It takes patience to go through the numerous trials and possibly months to find the right food. You have to be 100% strict about the food, too - nothing is allowed but the food you're trying. You can sometimes find treats made by the same manufacturer with the same ingredients as the food. But that's it. No other treats or food are allowed.

And ask your doctor about the Tylan. I think that's the main reason my dog is not having more frequent episodes (knock on wood).

Sorry you're having this trouble. If you're like us, you'll probably make yourself crazy trying to figure it all out. I wish I could recommend a miracle food that worked for all dogs, but none exists. Good luck and let us know how it goes.


----------



## KatieD (Aug 4, 2011)

Thanks winniec for the reply. My vet did say that he has prescription food to try but he actually suggested trial and error of other foods first. The treat part will be hard because my husband gives her treats all the time. I am going to make some rice balls for him to give her. She never did get any people food so that is not a problem. I am going to take your advice and keep her on the hamburger/rice until I can research foods some more.


----------



## Tacos_Mommy (Aug 9, 2011)

hi katie,
i'm sorry about your lil' girl :/ I'm not sure if this is something you'd be interested in but i recently signed up for a free newsletter from this lady who practices holistic pet care. Her website is www.askariel.com but she believes in making the animal better from the inside out and i know she set up and creates specialized diets for you specific pet and it's illness. Here is a link to her stuff on IBD.. http://askariel.com/pages.asp?pid=ibd_in_dogs_and_cats hope that helps! and hope she gets better soon!
sheena


----------



## tunie (Nov 18, 2012)

KatieD said:


> No, this started around June 14th (almost 7 weeks ago) and my vet has been monitering it since then. She has been on and off the hamburger/rice diet so many times since then. She also has had blood tests, stool tests, xrays (for blockage) and my vet feels it is a developed case of IBS. Nothing else has changed in her enviroment. She is now doing good _AGAIN_ on hamburger/rice so I need to try a new food again within the next couple of days. If you have any other ideas I would certainly be open to hearing about it.

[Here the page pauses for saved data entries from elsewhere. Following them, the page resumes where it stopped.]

import Summits.Ventures.PercRepro.C041TriangleLeafStar3A
import Summits.Ventures.PercRepro.C041TriangleLeafStar3B
import Summits.Ventures.PercRepro.C041TriangleLeafStar3C
import Summits.Ventures.PercRepro.C041TriangleLeafStar3D
import Summits.Ventures.PercRepro.C041TriangleLeafStar3E
import Summits.Ventures.PercRepro.C041TriangleLeafStar3F
import Summits.Ventures.PercRepro.C041TriangleLeafStar3G
import Summits.Ventures.PercRepro.C041TriangleLeafStar3H
import Summits.Ventures.PercRepro.C041TriangleLeafStar3I
import Summits.Ventures.PercRepro.C041TriangleLeafStar3J
import Summits.Ventures.PercRepro.C041TriangleLeafStar3K
import Summits.Ventures.PercRepro.C041TriangleLeafStar3L

/-!
# THEOREM (LEAF × THREE-LEAF STAR) — coordinate 3 of the identity `θ_△(v d, v a * v b * v c) = leafStar3A a b c d + leafStar3B a b c d + leafStar3C a b c d + leafStar3D a b c d + leafStar3E a b c d + leafStar3F a b c d + leafStar3G a b c d + leafStar3H a b c d + leafStar3I a b c d + leafStar3J a b c d + leafStar3K a b c d + leafStar3L a b c d` (mine-3, gen 67; C-041.md §21 (bg)): the
explicit certificate's coordinate 3 agrees with the triangle map's, by `ring` over the parts' definitions (one
coordinate per module: the six expansions of 1630 terms each exceed one farm node together).
-/

namespace PercRepro

namespace RelaxedTriangle

open TreeClosure

set_option maxHeartbeats 800000 in
/-- Coordinate 3 of the identity. -/
theorem thetaTri_leafStar3_coord3 (a b c d : ℝ) :
    thetaTri (v d) (v a * v b * v c) 3 = (leafStar3A a b c d + leafStar3B a b c d + leafStar3C a b c d + leafStar3D a b c d + leafStar3E a b c d + leafStar3F a b c d + leafStar3G a b c d + leafStar3H a b c d + leafStar3I a b c d + leafStar3J a b c d + leafStar3K a b c d + leafStar3L a b c d) 3 := by
  simp only [leafStar3A, leafStar3B, leafStar3C, leafStar3D, leafStar3E, leafStar3F, leafStar3G, leafStar3H, leafStar3I, leafStar3J, leafStar3K, leafStar3L, leafStar3A1, leafStar3A2, leafStar3A3, leafStar3B1, leafStar3B2, leafStar3C1, leafStar3C2, leafStar3D1, leafStar3D2, leafStar3D3, leafStar3D4, leafStar3D5, leafStar3D6, leafStar3E1, leafStar3E2, leafStar3E3, leafStar3E4, leafStar3E5, leafStar3E6, leafStar3E7, leafStar3E8, leafStar3F1, leafStar3F2, leafStar3F3, leafStar3F4, leafStar3F5, leafStar3F6, leafStar3F7, leafStar3F8, leafStar3G1, leafStar3G2, leafStar3G3, leafStar3G4, leafStar3G5, leafStar3G6, leafStar3G7, leafStar3G8, leafStar3H1, leafStar3H2, leafStar3I1, leafStar3I2, leafStar3I3, leafStar3J1, leafStar3J2, leafStar3J3, leafStar3K1, leafStar3K2, leafStar3K3, leafStar3L1, thetaTri_eq_vec, Pi.add_apply, Pi.smul_apply, Pi.mul_apply, Pi.one_apply, smul_eq_mul, v]
  simp
  ring

end RelaxedTriangle

end PercRepro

I'm so sorry I didn't find this forum sooner. The #1 cause of irritating IBS is red meat. Feeding your dog beef and rice is aggravating to digestion if there is an issue. You must feed him rice and white meat chicken. No beef. Honestly, I cannot believe your Vet didn't tell you this. It's time to find another Vet...seriously. I'm so sorry your Vet has not properly guided you.


----------



## mist1960 (Oct 24, 2012)

I ran across an interesting article on Dog IBS. Maybe you will find it helpful.

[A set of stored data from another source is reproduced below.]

open Summit.QuantumFields.BalabanUV.T4Continuum.HistoryBankingForestVolume
open Summit.QuantumFields.BalabanUV.T4Continuum.HistoryBankingForestPlug
open Summit.QuantumFields.BalabanUV.T4Continuum.HistoryBankingAnchors82
open Summit.QuantumFields.BalabanUV.T4Continuum.HistoryBankingShrunkLedger82
open Summit.QuantumFields.BalabanUV.T4Continuum.HistoryBankingShrunkWitness82
open Summit.QuantumFields.BalabanUV.T4Continuum.HistoryBankingVolumeWindowCollar
open Summit.QuantumFields.BalabanUV.T4Continuum.HistoryBankingVolumeWindowShrunk82
open Summit.QuantumFields.BalabanUV.T4Continuum.B16HistoryWeightPlugW
open Summit.QuantumFields.BalabanUV.T4Continuum.HistoryRealiseCellsRunSupplyWTVSW
open Summit.QuantumFields.BalabanUV.T4Continuum.HistoryRealiseCellsRunAssemblyWTVSDataLW
open Summit.QuantumFields.BalabanUV.T4Continuum.HistoryRealiseCellsRunAssemblyWTVSDataLP
open Summit.QuantumFields.BalabanUV.T4Continuum.HistoryRealiseCellsRunAssemblyWTVSLW
open Summit.QuantumFields.BalabanUV.T4Continuum.HistoryRealiseCellsRunAssemblyWTVSLP
open Summit.QuantumFields.BalabanUV.T4Continuum.HistoryBankingVolumeWindowLattice
open Summit.QuantumFields.BalabanUV.T4Continuum.HistoryRealiseCellsRunAssemblyWTVSLWP82
open Summit.QuantumFields.BalabanUV.T4Continuum.HistoryRealiseCellsRunAssemblyWTVSDataLWR

namespace Summit.QuantumFields.BalabanUV.T4Continuum.HistoryRealiseCellsRunAssemblyWTVSLWRP82R

noncomputable section

set_option synthInstance.maxSize 1024

/-! ## §1 The embedding at M5-2e's weight read at the lattice growth, under the lattice window, AT PRINT's ROUNDED RENEWAL LETTER -/

section Embed

variable {F : T4Family} {G : Type*} [GaugeGroup G] [MeasurableSpace G] [HaarData G] [RegularGaugeGroup G]
  {D : FiniteEpsData F G} {C : T4PrintedShapeBanking.Consts} {O : PrintedO1s} {θv : ℝ} {rr d n : ℕ} {hn : 0 < n}
  {g₀ : ℕ → ℝ} {os : List (ULoop F)} {cΛ M Φ β₀ : ℝ} {p₁ η η' κ κ₂ κᵥ : ℕ} {DomK : ℕ → Type}
  {I : (K : ℕ) → HIndex (DomK K)} [DecidableEq (HIndex.Idx I)] {DomK' : ℕ → Type} {I' : (K : ℕ) → HIndex (DomK' K)}
  {Xs : ℕ → Type} [∀ K, MeasurableSpace (Xs K)] {μ : (K : ℕ) → Measure (Xs K)} [∀ K, IsFiniteMeasure (μ K)]
  {𝒢 : (K : ℕ) → GoodClass (Xs K)} {Y : ℕ → Type} [∀ K, MeasurableSpace (Y K)] {νB : (K : ℕ) → Measure (Y K)}
  [∀ K, IsFiniteMeasure (νB K)] {𝒢' : (K : ℕ) → GoodClass (Y K)}

omit [RegularGaugeGroup G] in
/-- **THE PLUG OF A ROUNDED LATTICE-UNIT PREFIX RECORD AT M5-2e's LEDGER, per term** — LWLP82's `plug82L_of_histReadingLWL` over
`HistReadDataLWR`, token for token (the renewal letter is not read by the volume side): under the LATTICE volume window
`InInterval e^{−ℓᵥ82ᴸ∕2} K`, leaf-06's `volumeDisplaysS82L_of_log_eq_of_inInterval` at the record's `hΛL K` — fed by `hexpFL hdq hexpVL`,
the signs, `1 ≤ F.L` (derived), (2.7) `h27`, (2.9) `h29` and (2.5) `isRj` at `L := F.L` — supplies (E4)'s eight binders on
`u = log ∘ Λ K`, and W5 §0 `plug_of_shrunk82` turns them into the plug at `w = cvol82 d (jvol82 d ((1+β₀)·L^d)) ((1+β₀)·L^d)` on the run
read off each term. [folklore] -/
theorem plug82LR_of_histReadingLWR
    (Dd : HistReadDataLWR D C O θv rr d n hn g₀ os cΛ M Φ β₀ p₁ η η' κ κ₂ κᵥ I I' Xs μ 𝒢 Y νB 𝒢')
    (hIvL : ∀ K, (D.C ⟨K, F.m, g₀ K⟩).flow.InInterval
      (Real.exp (-(ellVolS82L C d κ₂ κᵥ cΛ M F.L θv ((1 + β₀) * F.L ^ d) (jvol82 d ((1 + β₀) * F.L ^ d)) / 2))) K) :
    ∀ K, Dd.K₀ ≤ K → ∀ τ ∈ HIndex.termSet I K, ∀ x ∈ (Dd.ℛ.inputOf.run K τ).histV.comp K,
      Real.exp (treeVol Dd.ℛ.L (Dd.ℛ.s K) (fun v => (v : ℝ)) (Dd.ℛ.inputOf.run K τ).pedMV
          (fun j => Real.log (Dd.Φf.Λ K j)) K (K, x)) ≤
        Real.exp (lifeCost (dictWT Prod.fst (Dd.ℛ.R K) C.n₁) (costT Prod.fst C K (Dd.ℛ.R K))
            ((Dd.ℛ.inputOf.run K τ).pedMV.genT (K, x))) *
          Real.exp (birthWT Prod.fst
            (fun m => cvol82 d (jvol82 d ((1 + β₀) * F.L ^ d)) ((1 + β₀) * F.L ^ d) * Real.log (Dd.Φf.Λ K m))
            ((Dd.ℛ.inputOf.run K τ).pedMV.genT (K, x))) := by
  intro K hK τ hτ
  obtain ⟨⟨a, h, l, c⟩, -, hpe⟩ := Finset.mem_map.mp hτ
  have hτe : τ = ⟨K, a, (h, l, c)⟩ := hpe.symm
  subst hτe
  have hL0 : 0 < Dd.ℛ.L := by rw [Dd.hL]; exact lt_of_lt_of_le (by norm_num) (two_le_L F)
  have hL4 : 4 ≤ Dd.ℛ.L := by rw [Dd.hL]; exact Dd.hL4
  have hL1 : 1 ≤ F.L := le_trans (by norm_num) (two_le_L F)
  have hdrop : ∀ m, DropCtl (Dd.ℛ.s K) m := by rw [Dd.hs]; exact Dd.hdrop K hK
  -- leaf-06's eight binders at the pinned LATTICE cost, this cutoff (IR-51-1 part 2 §3)
  have vd : VolumeDisplaysS82 C d K (Dd.ℛ.R K) (fun t => Real.log (Dd.Φf.Λ K t)) ((1 + β₀) * F.L ^ d)
      (jvol82 d ((1 + β₀) * F.L ^ d)) :=
    volumeDisplaysS82L_of_log_eq_of_inInterval (D.C ⟨K, F.m, g₀ K⟩).flow (hIvL K) (Dd.hΛL K) Dd.hexpFL Dd.hdq Dd.hexpVL
      Dd.hκ₂ Dd.hκᵥ Dd.hcΛ Dd.hMΛ hL1 Dd.hE₂ Dd.hE₃pos Dd.hθv Dd.hA₀.ne' Dd.hβ₀ Dd.hp27 (Dd.h27 K hK) (Dd.h29 K hK)
      (fun t ht => Dd.isRj K t ht) le_rfl
  simp only [HistReading.run_inputOf]
  exact plug_of_shrunk82 (I := Dd.ℛ.runOf K a (h, l, c)) (C := C) (Dd.hN K hK _ hτ) (Dd.hRm K hK _ hτ) (Dd.hRmS K hK _ hτ)
    (Dd.hRm2 K hK _ hτ) (Dd.hD K hK _ hτ) hL0 hL4 hdrop (Dd.one_le_R K hK) Dd.hn₁ Dd.hE₂.le Dd.hE₃pos.le
    (fun j => Dd.Φf.one_le_Λ K j) vd.hΓ0 vd.hΓ vd.hj1 vd.hsmall vd.huS vd.huE₂ vd.huE₃

omit [RegularGaugeGroup G] in
/-- **THE IR-101-3 EMBEDDING AT THE ROUNDED LETTER**: a rounded lattice-unit prefix record `HistReadDataLWR` together with the
rounding window `InInterval e^{−ℓ⋆∕2} K` at `ℓ⋆ := ellStar C O F.L (O.d + 5) η η′ κ 1 Φ` and the LATTICE volume window
`InInterval e^{−ℓᵥ82ᴸ∕2} K` for every cutoff IS a plug record `HistReadDataLP` at the weight
`cvol82 d (jvol82 d ((1+β₀)·L^d)) ((1+β₀)·L^d)` — `sR`∕`sR′ := fun K => sRsharp (O.d + 5) 1 p₁ (ℛ.R K) g^K` (print's `r_h`),
`hRR`∕`hRR′` by `roundingRoomF_sharp_of_couplings` at `(t, Ap₁) := (O.d + 5, 1)` moved to the record's birth letters by
`roundingRoomF_mono (hsB K)` ∕ `(hsB′ K)` (the OWNER's 2R junction,
p347728), `hwV` by `two_pow_le_cvol82`, `hplug := plug82LR_of_histReadingLWR`, `huV` by leaf-06's
`huθS82L_births_of_log_eq_of_inInterval` on the members' performed births, everything else copied from LWLP82's `toLP82L`
(`hE₃ := hE₃pos.le`). [folklore] -/
def _root_.Summit.QuantumFields.BalabanUV.T4Continuum.HistoryRealiseCellsRunAssemblyWTVSDataLWR.HistReadDataLWR.toLP82LR
    (Dd : HistReadDataLWR D C O θv rr d n hn g₀ os cΛ M Φ β₀ p₁ η η' κ κ₂ κᵥ I I' Xs μ 𝒢 Y νB 𝒢')
    (hIr : ∀ K, (D.C ⟨K, F.m, g₀ K⟩).flow.InInterval
      (Real.exp (-(ellStar C O F.L (O.d + 5) η η' κ 1 Φ / 2))) K)
    (hIvL : ∀ K, (D.C ⟨K, F.m, g₀ K⟩).flow.InInterval
      (Real.exp (-(ellVolS82L C d κ₂ κᵥ cΛ M F.L θv ((1 + β₀) * F.L ^ d) (jvol82 d ((1 + β₀) * F.L ^ d)) / 2))) K) :
    HistReadDataLP D C O θv rr d n hn g₀ os I I' Xs μ 𝒢 Y νB 𝒢' :=
  have hL1 : 1 ≤ F.L := le_trans (by norm_num) (two_le_L F)
  have hΓ0 : (0 : ℝ) ≤ (1 + β₀) * F.L ^ d := by have := Dd.hβ₀; positivity
  { l₀ := Dd.l₀, vol := Dd.vol, l₀_pos := Dd.l₀_pos, vol_pos := Dd.vol_pos, K₀ := Dd.K₀, RA := Dd.RA, ρA := Dd.ρA,
    holdsA := Dd.holdsA, intA := Dd.intA, H2A := Dd.H2A, ℛ := Dd.ℛ, hL := Dd.hL, hs := Dd.hs, Φf := Dd.Φf,
    hR := Dd.hR, isRj := Dd.isRj, one_le_R := Dd.one_le_R, hL4 := Dd.hL4, hprof := Dd.hprof, hdrop := Dd.hdrop,
    hN := Dd.hN, hRm := Dd.hRm, hRmS := Dd.hRmS, hRm2 := Dd.hRm2, hD := Dd.hD, hreg := Dd.hreg, hn₁ := Dd.hn₁,
    hE₂ := Dd.hE₂, hE₃ := Dd.hE₃pos.le,
    -- IR-52-1: M5-2e's weight at the LATTICE growth, its floor, THE PLUG and the slack at that weight
    wV := fun _ => cvol82 d (jvol82 d ((1 + β₀) * F.L ^ d)) ((1 + β₀) * F.L ^ d),
    hwV := fun _ _ => two_pow_le_cvol82 d _ hΓ0,
    hplug := plug82LR_of_histReadingLWR Dd hIvL,
    sB := Dd.sB,
    -- IR-101-3: print's ROUNDED renewal letter and the OWNER's 2R rounding junction at `(t, Ap₁) := (d+5, 1)`
    sR := fun K => sRsharp (O.d + 5) 1 p₁ (Dd.ℛ.R K) (D.C ⟨K, F.m, g₀ K⟩).flow.g,
    φB := Dd.φB, φR := Dd.φR, β' := Dd.β', β₀ := β₀, hF := Dd.hF,
    hRR := fun K hK =>
      roundingRoomF_mono (Dd.hsB K) (fun _ => le_rfl)
        (roundingRoomF_sharp_of_couplings (t := O.d + 5) (Ap₁ := 1) Dd.hexpR Dd.hexpR' Dd.hexpB Dd.hη Dd.hη' Dd.hκ Dd.hp₀
          one_ne_zero Dd.hγ₀ Dd.hA₁ Dd.hA₀ Dd.hΦ Dd.hE₂ Dd.hE₃pos.le hL1 Dd.hm (Dd.h29 K hK) (fun j hj => Dd.isRj K j hj)
          le_rfl (hIr K) (Dd.hφB K) (Dd.hφR K)),
    h29 := Dd.h29,
    huV := fun K _ τ _ q hq => by
      obtain ⟨c, hc, rfl⟩ := mem_memOf.1 hq
      obtain ⟨x, -, rfl⟩ := Finset.mem_image.1 hc
      exact huθS82L_births_of_log_eq_of_inInterval (D.C ⟨K, F.m, g₀ K⟩).flow (hIvL K) (Dd.hΛL K) Dd.hexpFL Dd.hdq
        Dd.hexpVL Dd.hκ₂ Dd.hκᵥ Dd.hcΛ Dd.hMΛ hL1 Dd.hE₂ Dd.hE₃pos Dd.hθv Dd.hA₀.ne' Dd.hβ₀ (fun t ht => Dd.isRj K t ht)
        le_rfl Prod.fst _ (births_le_of_step_le _ _ le_rfl),
    W := Dd.W, one_le_W := Dd.one_le_W, Wi := Dd.Wi, BAi := Dd.BAi, mi := Dd.mi, hWi := Dd.hWi, hBA := Dd.hBA,
    hmi := Dd.hmi, hρ := Dd.hρ, c₀ := Dd.c₀, n₁ := Dd.n₁, c₀_pos := Dd.c₀_pos, floor := Dd.floor,
    floor' := Dd.floor', sites := Dd.sites, sites' := Dd.sites', RB := Dd.RB, ρB := Dd.ρB, holdsB := Dd.holdsB,
    intB := Dd.intB, H2B := Dd.H2B, trunc := Dd.trunc, htr := Dd.htr, dB := Dd.dB, mup := Dd.mup, sB' := Dd.sB',
    φB' := Dd.φB',
    sR' := fun K => sRsharp (O.d + 5) 1 p₁ (Dd.ℛ.R K) (D.C ⟨K, F.m, g₀ K⟩).flow.g,
    φR' := Dd.φR',
    hRR' := fun K hK =>
      roundingRoomF_mono (Dd.hsB' K) (fun _ => le_rfl)
        (roundingRoomF_sharp_of_couplings (t := O.d + 5) (Ap₁ := 1) Dd.hexpR Dd.hexpR' Dd.hexpB Dd.hη Dd.hη' Dd.hκ Dd.hp₀
          one_ne_zero Dd.hγ₀ Dd.hA₁ Dd.hA₀ Dd.hΦ Dd.hE₂ Dd.hE₃pos.le hL1 Dd.hm (Dd.h29 K hK) (fun j hj => Dd.isRj K j hj)
          le_rfl (hIr K) (Dd.hφB' K) (Dd.hφR' K)),
    upB := Dd.upB, deadB_nonneg := Dd.deadB_nonneg, resumB := Dd.resumB, mup_bd := Dd.mup_bd, shA := Dd.shA,
    shB := Dd.shB, Wsh := Dd.Wsh, shell := Dd.shell, Cc := Dd.Cc, Rr := Dd.Rr, CcRec := Dd.CcRec, RrRec := Dd.RrRec,
    ν := Dd.ν, u := Dd.u, s₂ := Dd.s₂, q₀ := Dd.q₀, r := Dd.r, s := Dd.s, budget := Dd.budget, sum_r := Dd.sum_r,
    sum_u := Dd.sum_u, sum_s := Dd.sum_s, sum_s₂ := Dd.sum_s₂ }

http://avidlifepet.com/inflammatory-bowel-disease-in-dogs/


----------



## owutaqt (Oct 15, 2012)

If it were me I would try Halo Pets, Spots stew, high fiber food that is good for stomach things, and also look into Synergy by Natural Balance, made for dogs with stomach and digestive problems.
Good luck hope puppy feels better.


----------



## RedGermanPinscher (Jun 22, 2012)

There are a number of other Grain free foods and or limited ingredients out there to try... Some of them are....





Wellness Simple Solutions: http://www.wellnesspetfood.com/produ...pet=dog&pid=46


Natural Balance: http://www.naturalbalanceinc.com/

California Naturals: http:// http://www.naturapet.com/brands/california-natural.asp


Nature's Variety Raw Instincts: http://www.naturesvariety.com/ (Rabbit Variety) they now also have L.I.D. Formulas

are just a few that I have had luck with..


Some other ones you can choose are:

Earthborn Holistic http://www.earthbornholisticpetfood....egal/index.php (not for Pups under a year)

Acana: http://www.championpetfoods.com/acana/ (Lamb and Apples Formula)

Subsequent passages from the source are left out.